What do the lines say, reproduced word for word, from the first of the entries below through the line bearing "(more derivatives), complex"?

_Source data_:

○ ○ ○

import Literature.Analysis.SpecialFunctions.HypergeometricKummerAtOne
import Literature.Analysis.SpecialFunctions.HypergeometricNegRealLimit
import Literature.Analysis.ODE.LinearSecondOrder
import HarnessLib

/-!
# The connection formula of `₂F₁` between `z = 0` and `z = 1` (DLMF 15.8.4 / 15.10.21)

Continuation of `HypergeometricKummerAtOne.lean` (Kummer's solutions `w₃ = kummer₃ a b c`,
`w₄ = kummer₄ a b c` at `z = 1`, their Wronskian), `HypergeometricGaussSum.lean` and
`HypergeometricEulerTransformation.lean`. With `s = c − a − b`, for `0 < Re b < Re c` (Gauss's
theorem is available through Euler's integral), `s ≠ 0` and `|Re s| < 1`, on `0 < x < 1`:

  `₂F₁(a,b;c;x) = Γ(c)Γ(c−a−b)/(Γ(c−a)Γ(c−b)) · ₂F₁(a,b;a+b−c+1;1−x)`
  `             + Γ(c)Γ(a+b−c)/(Γ(a)Γ(b)) · (1−x)^{c−a−b} ₂F₁(c−a,c−b;c−a−b+1;1−x)`

(`ordinaryHypergeometric_connection_one`; `1/Γ = 0` at the poles is Mathlib's `Gamma (−n) = 0`).
The resonant line `Re s = 0`, `s ≠ 0` (two terms of equal modulus — the near-extremal Kerr cap
amplitudes) is INCLUDED. Proof, without contour integrals or continuation in the parameters:

* `exists_kummer_coefficients` — `₂F₁ a b c = A w₃ + B w₄` on `(0,1)` with the derivatives
  (three solutions, `W(w₃,w₄) ≠ 0`, Cramer at `x = ½`, uniqueness `ODE.eqOn_of_solution_Ioo`);
* `connection_coeff₄` — `B` from the FIRST DERIVATIVE: `(1−x)^{1−s}·₂F₁′ = (ab/c)₂F₁(c−a,c−b;c+1;x)`
  (Euler) `→ (ab/c)Γ(c+1)Γ(1−s)/(Γ(a+1)Γ(b+1))` (Gauss, `Re s < 1`) `= lim (1−x)^{1−s}(Aw₃′+Bw₄′) = −sB`;
* `connection_coeff₃` — `A` likewise from the Euler partner `g = ₂F₁(c−a,c−b;c;x) =
  A(1−x)^{−s}w₃ + B w₃(c−a,c−b,c;x)`: `(1−x)^{1+s}g′ → (…)Γ(c+1)Γ(1+s)/(Γ(c−a+1)Γ(c−b+1)) = sA`.

Not here: `|Re s| ≥ 1` (more derivatives), complex `z` off the segment, `s ∈ ℤ` (logarithms).

References: NIST DLMF (15.8.4), (15.10.21), (15.4.20), (15.8.1) [DLMF]; Andrews–Askey–Roy,
*Special Functions* (1999), Thm 2.3.2 [AndrewsAskeyRoy1999].
-/

noncomputable section

open Filter Metric Set Complex
open scoped Topology

namespace Literature.Analysis.SpecialFunctions.Hypergeometric

/-! ### Elementary limits at `x → 1⁻` -/

/-- `(1−x)^{p} → 0` as `x → 1⁻` for `Re p > 0` (`‖(1−x)^p‖ = (1−x)^{Re p}`). [folklore] -/
theorem tendsto_one_sub_cpow_nhdsLT_one {p : ℂ} (hp : 0 < p.re) :
    Tendsto (fun x : ℝ => (1 - (x : ℂ)) ^ p) (𝓝[<] 1) (𝓝 0) := by
  have hc : Tendsto (fun t : ℝ => t ^ p.re) (𝓝 0) (𝓝 0) := by
    simpa [Real.zero_rpow hp.ne'] using (Real.continuousAt_rpow_const 0 p.re (Or.inr hp.le)).tendsto
  have h1 : Tendsto (fun x : ℝ => 1 - x) (𝓝[<] (1 : ℝ)) (𝓝 0) := by
    simpa using ((continuous_sub_left (1 : ℝ)).tendsto 1).mono_left nhdsWithin_le_nhds
  refine tendsto_zero_iff_norm_tendsto_zero.2 ((hc.comp h1).congr' ?_)
  filter_upwards [self_mem_nhdsWithin] with x hx
  rw [Function.comp_apply, show (1 : ℂ) - x = ((1 - x : ℝ) : ℂ) by push_cast; ring,
    norm_cpow_eq_rpow_re_of_pos (by simpa using hx)]

/-- `0 < x < 1` real has `‖x‖ < 1` in `ℂ`. [folklore] -/
theorem norm_ofReal_lt_one_of_mem_Ioo {x : ℝ} (hx : x ∈ Ioo (0 : ℝ) 1) : ‖(x : ℂ)‖ < 1 := by
  rw [norm_real, Real.norm_eq_abs, abs_lt]
  exact ⟨by linarith [hx.1], hx.2⟩

/-- `Re c > 0` excludes the poles `c ∈ −ℕ` (inlined). [folklore] -/
private theorem ne_neg_nat_of_re_pos'' {c : ℂ} (hc : 0 < c.re) (n : ℕ) : c ≠ -n := fun h => by
  have h' := congrArg Complex.re h
  simp at h'
  linarith [n.cast_nonneg (α := ℝ)]

/-! ### `₂F₁ a b c` in the Kummer basis at `1` -/

section Span

variable {a b c : ℂ}

/-- **`₂F₁ a b c` is a combination of Kummer's solutions at `1`** on `(0,1)`, with its derivative:
for `c, a+b−c+1, c−a−b+1 ∉ −ℕ` and `c − a − b ≠ 0` there are constants `A, B` with
`₂F₁(a,b;c;x) = A w₃(x) + B w₄(x)`, `(ab/c)₂F₁(a+1,b+1;c+1;x) = A w₃′(x) + B w₄′(x)` on `0 < x < 1`
(three solutions of a linear equation, `W(w₃,w₄) ≠ 0`, Cramer at `½`, uniqueness). [cite: DLMF, 15.10.21] -/
theorem exists_kummer_coefficients (hcn : ∀ n : ℕ, c ≠ -n) (hγ : ∀ n : ℕ, a + b - c + 1 ≠ -n)
    (hγ' : ∀ n : ℕ, c - a - b + 1 ≠ -n) (hs : c - a - b ≠ 0) :
    ∃ A B : ℂ, ∀ x ∈ Ioo (0 : ℝ) 1,
      ₂F₁ a b c (x : ℂ) = A * kummer₃ a b c x + B * kummer₄ a b c x ∧
      a * b / c * ₂F₁ (a + 1) (b + 1) (c + 1) (x : ℂ) =
        A * kummer₃Deriv a b c x + B * kummer₄Deriv a b c x := by
  -- the solved form `u″ = p u′ + q u` on `(0,1)`; the three solutions; Cramer at `½`; uniqueness
  set p : ℝ → ℂ := fun x => -(c - (a + b + 1) * (x : ℂ)) / ((x : ℂ) * (1 - x)) with hp
  set q : ℝ → ℂ := fun x => a * b / ((x : ℂ) * (1 - x)) with hq
  have hden : ∀ x ∈ Ioo (0 : ℝ) 1, (x : ℂ) * (1 - x) ≠ 0 := fun x hx =>
    mul_ne_zero (ofReal_ne_zero.2 hx.1.ne') (one_sub_ofReal_ne_zero hx.2)
  have hpc : ContinuousOn p (Ioo 0 1) :=
    (Continuous.continuousOn (by fun_prop)).div (Continuous.continuousOn (by fun_prop)) hden
  have hqc : ContinuousOn q (Ioo 0 1) :=
    (Continuous.continuousOn (by fun_prop)).div (Continuous.continuousOn (by fun_prop)) hden
  have solve : ∀ x ∈ Ioo (0 : ℝ) 1, ∀ u u₁ u₂ : ℂ,
      (x : ℂ) * (1 - x) * u₂ + (c - (a + b + 1) * x) * u₁ - a * b * u = 0 →
        u₂ = p x * u₁ + q x * u := by
    intro x hx u u₁ u₂ h
    have e : p x * u₁ + q x * u =
        (-(c - (a + b + 1) * x) * u₁ + a * b * u) / ((x : ℂ) * (1 - x)) := by
      simp only [hp, hq]; ring
    rw [e, eq_div_iff (hden x hx)]
    linear_combination h
  set F : ℝ → ℂ := fun y => ₂F₁ a b c (y : ℂ) with hF
  set F₁ : ℝ → ℂ := fun y => a * b / c * ₂F₁ (a + 1) (b + 1) (c + 1) (y : ℂ) with hF₁
  set K₃ : ℝ → ℂ := fun y => kummer₃ a b c y with hK₃
  set K₃' : ℝ → ℂ := fun y => kummer₃Deriv a b c y with hK₃'
  set K₄ : ℝ → ℂ := fun y => kummer₄ a b c y with hK₄
  set K₄' : ℝ → ℂ := fun y => kummer₄Deriv a b c y with hK₄'
  have solF : ∀ x ∈ Ioo (0 : ℝ) 1, HasDerivAt F (F₁ x) x ∧
      HasDerivAt F₁ (p x * F₁ x + q x * F x) x := by
    intro x hx
    obtain ⟨h1, h2, h3⟩ := ordinaryHypergeometric_ode_hasDerivAt hcn (norm_ofReal_lt_one_of_mem_Ioo hx)
    exact ⟨h1.comp_ofReal, h2.comp_ofReal.congr_deriv (solve x hx _ _ _ h3)⟩
  have sol3 : ∀ x ∈ Ioo (0 : ℝ) 1, HasDerivAt K₃ (K₃' x) x ∧
      HasDerivAt K₃' (p x * K₃' x + q x * K₃ x) x := by
    intro x hx
    have hn := norm_one_sub_ofReal_lt_one hx
    exact ⟨(hasDerivAt_kummer₃ a b c hn).comp_ofReal,
      (hasDerivAt_kummer₃Deriv a b c hn).comp_ofReal.congr_deriv
        (solve x hx _ _ _ (kummer₃_ode hγ hn))⟩
  have sol4 : ∀ x ∈ Ioo (0 : ℝ) 1, HasDerivAt K₄ (K₄' x) x ∧
      HasDerivAt K₄' (p x * K₄' x + q x * K₄ x) x := by
    intro x hx
    have hn := norm_one_sub_ofReal_lt_one hx
    have hsl := one_sub_ofReal_mem_slitPlane hx.2
    exact ⟨(hasDerivAt_kummer₄ a b c hn hsl).comp_ofReal,
      (hasDerivAt_kummer₄Deriv a b c hn hsl).comp_ofReal.congr_deriv
        (solve x hx _ _ _ (kummer₄_ode hγ' hn (one_sub_ofReal_ne_zero hx.2)))⟩
  have hx₀ : (1 / 2 : ℝ) ∈ Ioo (0 : ℝ) 1 := ⟨by norm_num, by norm_num⟩
  have hW := kummer_wronskian_ne_zero hγ hγ' hs hx₀
  set A : ℂ := (F (1 / 2) * K₄' (1 / 2) - F₁ (1 / 2) * K₄ (1 / 2)) /
    (kummer₃ a b c (1 / 2 : ℝ) * kummer₄Deriv a b c (1 / 2 : ℝ) -
      kummer₃Deriv a b c (1 / 2 : ℝ) * kummer₄ a b c (1 / 2 : ℝ)) with hA
  set B : ℂ := (K₃ (1 / 2) * F₁ (1 / 2) - K₃' (1 / 2) * F (1 / 2)) /
    (kummer₃ a b c (1 / 2 : ℝ) * kummer₄Deriv a b c (1 / 2 : ℝ) -
      kummer₃Deriv a b c (1 / 2 : ℝ) * kummer₄ a b c (1 / 2 : ℝ)) with hB
  have solV : ∀ x ∈ Ioo (0 : ℝ) 1,
      HasDerivAt (fun y => A * K₃ y + B * K₄ y) (A * K₃' x + B * K₄' x) x ∧
      HasDerivAt (fun y => A * K₃' y + B * K₄' y)
        (p x * (A * K₃' x + B * K₄' x) + q x * (A * K₃ x + B * K₄ x)) x := by
    intro x hx
    obtain ⟨h3, h3'⟩ := sol3 x hx
    obtain ⟨h4, h4'⟩ := sol4 x hx
    exact ⟨(h3.const_mul A).add (h4.const_mul B),
      ((h3'.const_mul A).add (h4'.const_mul B)).congr_deriv (by ring)⟩
  have h0 : F (1 / 2) = A * K₃ (1 / 2) + B * K₄ (1 / 2) := by
    rw [hA, hB, div_mul_eq_mul_div, div_mul_eq_mul_div, ← add_div, eq_div_iff hW]
    simp only [hK₃, hK₃', hK₄, hK₄']; ring
  have h1 : F₁ (1 / 2) = A * K₃' (1 / 2) + B * K₄' (1 / 2) := by
    rw [hA, hB, div_mul_eq_mul_div, div_mul_eq_mul_div, ← add_div, eq_div_iff hW]
    simp only [hK₃, hK₃', hK₄, hK₄']; ring
  obtain ⟨hE, hE'⟩ := Literature.Analysis.ODE.eqOn_of_solution_Ioo hpc hqc hx₀ solF solV h0 h1
  exact ⟨A, B, fun x hx => ⟨hE hx, hE' hx⟩⟩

○ ○ ○

_Solution for this exercise_:
import Literature.Analysis.SpecialFunctions.HypergeometricKummerAtOne
import Literature.Analysis.SpecialFunctions.HypergeometricNegRealLimit
import Literature.Analysis.ODE.LinearSecondOrder
import HarnessLib

/-!
# The connection formula of `₂F₁` between `z = 0` and `z = 1` (DLMF 15.8.4 / 15.10.21)

Continuation of `HypergeometricKummerAtOne.lean` (Kummer's solutions `w₃ = kummer₃ a b c`,
`w₄ = kummer₄ a b c` at `z = 1`, their Wronskian), `HypergeometricGaussSum.lean` and
`HypergeometricEulerTransformation.lean`. With `s = c − a − b`, for `0 < Re b < Re c` (Gauss's
theorem is available through Euler's integral), `s ≠ 0` and `|Re s| < 1`, on `0 < x < 1`:

  `₂F₁(a,b;c;x) = Γ(c)Γ(c−a−b)/(Γ(c−a)Γ(c−b)) · ₂F₁(a,b;a+b−c+1;1−x)`
  `             + Γ(c)Γ(a+b−c)/(Γ(a)Γ(b)) · (1−x)^{c−a−b} ₂F₁(c−a,c−b;c−a−b+1;1−x)`

(`ordinaryHypergeometric_connection_one`; `1/Γ = 0` at the poles is Mathlib's `Gamma (−n) = 0`).
The resonant line `Re s = 0`, `s ≠ 0` (two terms of equal modulus — the near-extremal Kerr cap
amplitudes) is INCLUDED. Proof, without contour integrals or continuation in the parameters:

* `exists_kummer_coefficients` — `₂F₁ a b c = A w₃ + B w₄` on `(0,1)` with the derivatives
  (three solutions, `W(w₃,w₄) ≠ 0`, Cramer at `x = ½`, uniqueness `ODE.eqOn_of_solution_Ioo`);
* `connection_coeff₄` — `B` from the FIRST DERIVATIVE: `(1−x)^{1−s}·₂F₁′ = (ab/c)₂F₁(c−a,c−b;c+1;x)`
  (Euler) `→ (ab/c)Γ(c+1)Γ(1−s)/(Γ(a+1)Γ(b+1))` (Gauss, `Re s < 1`) `= lim (1−x)^{1−s}(Aw₃′+Bw₄′) = −sB`;
* `connection_coeff₃` — `A` likewise from the Euler partner `g = ₂F₁(c−a,c−b;c;x) =
  A(1−x)^{−s}w₃ + B w₃(c−a,c−b,c;x)`: `(1−x)^{1+s}g′ → (…)Γ(c+1)Γ(1+s)/(Γ(c−a+1)Γ(c−b+1)) = sA`.

Not here: `|Re s| ≥ 1` (more derivatives), complex `z` off the segment, `s ∈ ℤ` (logarithms).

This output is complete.